Il collabore à de nombreux journaux illustrés comme Le Journal illustré (dès 1867)[5], Le Figaro, L'Illustration, le Journal d'agriculture pratique, Le Monde illustré, la Mode universelle, Le Gaulois, et le Journal des modes. Il fonde en 1876 le Bulletin de l'Industrie française[4], l'organe officiel de l'Association des inventeurs et artistes industriels, fondée en 1849 par le baron Taylor[6].
Membre depuis 1881 de la Société des ingénieurs civils de France[7], il est officier de l'Instruction publique à la suite de sa participation à l'exposition universelle de 1878, chevalier du mérite agricole, et professeur à l'Association polytechnique[8], ainsi qu'à la Chambre syndicale du papier[9].
Il meurt en mai 1892[10],[11] à Paris 9e ; son monument et buste funéraire sont une œuvre de Hector Guimard, visible au cimetière des Batignolles[9].
Principaux ouvrages illustrés
- Catalogue des machines à vapeur et machines agricoles de MM. Albaret & Cie, successeurs de N. Duvoir Rennes, Rennes et Paris, Oberthur et fils, 1868.
- Jules Turgan, Établissement Decauville Aîné à Petit-Bourg, Paris, Calmann Lévy, libraire-éditeur, 1878.
- J. Turgan, Les grandes usines : études industrielles en France et à l'étranger, vol. I-XV, Paris, Calmann Lévy, libraire-éditeur, 1877-1882.
- Ernest Bichat et René Blondlot, Introduction à l'étude de l'électricité statique, Paris, Gauthier-Villars, 1885.
- M. Hervier, Les appareils a vapeur : description, application, explication des lois et règlements, Paris, E. Bernard et Cie., 1886.
- Paul de Sède de Liéoux, Conférences sur l'histoire naturelle : à l'usage des candidats à la licence et des étudiants en médecine, Paris, G. Masson, éditeur / Libraire de l'Académie de médecine, 1887.
- Édouard Hospitalier, Les Compteurs d'énergie électrique, Paris, G. Masson, 1889.

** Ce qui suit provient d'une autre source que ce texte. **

import Mathlib.Analysis.SpecialFunctions.Stirling
import Mathlib.Analysis.Complex.ExponentialBounds
import Literature.Barriers.ValiantsHypothesis.ShiftedPartialsTwoPowers
import Literature.Barriers.ValiantsHypothesis.PartialDerivativesDetPerm
import Literature.Barriers.ValiantsHypothesis.ShiftedPartialsCaseC1
import HarnessLib

/-!
# Shifted partial derivatives: Case C2 of Efremenko–Landsberg–Schenck–Weyman's Theorem 1.5
(the middle orders), from Macaulay's theorem

Support file for the barrier entry `ShiftedPartialDerivatives.lean` (`ShiftedPartialsCannotSeparate`,
ELSW Thm. 1.5). **Printed Case C2** (§4, "Case `2m ≤ k ≤ n-2m`"): "As long as `k < n-m`,
`I^{ℓ^{n-m}perm_m,k}_{n-k} ⊂ ℓ^{n-m-k}·S^mW`, so `dim I^{ℓ^{n-m}perm_m,k}_{n-k+τ} ≤ binom(n²+m+τ-1, m+τ)`
(permesta). By Corollary 2.4 [Macaulay], it will be sufficient to show that
`dim I^{det_n,k}_{n-k} = binom(n,k)² ≥ dim S^mW = binom(n²+m-1, m)`. In the range `2m ≤ k ≤ n-2m`, the
quantity `binom(n,k)` is minimized at `k = 2m` and `k = n-2m`, so it is enough to show that
`binom(n,2m)² ≥ binom(n²+m-1, m)` [Stirling estimates] which holds for all sufficiently large `m` when
`n > m²`."

What is here (everything except Macaulay's theorem, which enters as an explicit hypothesis — the
statement of the tree's named fact `Literature.RingTheory.MvPolynomial.MacaulayGrowthBound`, ELSW
Cor. 2.4, spelled out so that this file does not depend on it):
* `shiftedPartialsRank_paddedPerPoly_lt_choose`: the permanent side in STRICT form,
  `rank((ℓ^{n-m}perm_m)_{(k,n-k)[τ]}) < binom(n²+m+τ-1, m+τ)` for `1 ≤ m < n`, `k + m ≤ n` (the printed
  chain `rank P ≤ dim S^{m+τ} ≤ rank det_n` is not strict as printed; strictness holds because the
  shifted partials of `P` only involve its `m²+1` variables beyond `ℓ^{n-m-k}`).
* `choose_le_shiftedPartialsRank_detPoly`: the determinant side from the Macaulay hypothesis and
  `dim I^{det_n,k}_{n-k} = binom(n,k)²` (the tree's `flatteningRank_detPoly`).
* `choose_sq_ge_choose`: `binom(n²+m-1, m) ≤ binom(n,k)²` with EXPLICIT constants `m ≥ 10`,
  `n > 2m²+2m`, in the range `3m ≤ 2k`, `k ≤ n-2m+1` — wider than the printed `2m ≤ k ≤ n-2m` on both
  sides, which is what the tree's assembly needs (Cases C1, C3/C4 are proved in narrower ranges than
  printed): monotonicity of `binom(n,·)` below `n/2`, `binom(n,j) ≥ (n+1-j)^j/j!`, Stirling's bound
  `j! ≤ e√j (j/e)^j` (from Mathlib's `Stirling.stirlingSeq` monotonicity), `m! ≥ (m/e)^m`.
* `caseC2`: the case, conditional on the Macaulay hypothesis, any field.

## References

* [EfremenkoLandsbergSchenckWeyman2018] K. Efremenko, J. M. Landsberg, H. Schenck, J. Weyman,
  *The method of shifted partial derivatives cannot separate the permanent from the determinant*,
  Math. Comp. 87 (2018) 2037–2045, §2 (Cor. 2.4) and §4 (Case C2).
-/

noncomputable section

namespace Literature.Barriers.ValiantsHypothesis

open MvPolynomial Literature.Computability.AlgebraicComplexity

/-! ### The permanent side, strict form -/

section PermSide

variable {K : Type*} [Field K]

- Louis Léouzon, Manuel de la porcherie, 6e édition, Paris, Librairie agricole de La Maison Rustique, [1897].
Galerie
- Le Grand Gymnase dirigé par Eugène Paz, lith., vers 1866.
- Chemin de fer à voie étroite Decauville dans des caves à Champagne, bois gravé, 1877.
- Ferme de Platé, lith., 1880.
- Hôtel du journal La France, rue Montmartre, bois gravé, 11 février 1884.
- Revue universelle des inventions nouvelles de Henri Farjas, page de titre dessinée par V. Rose, 1893.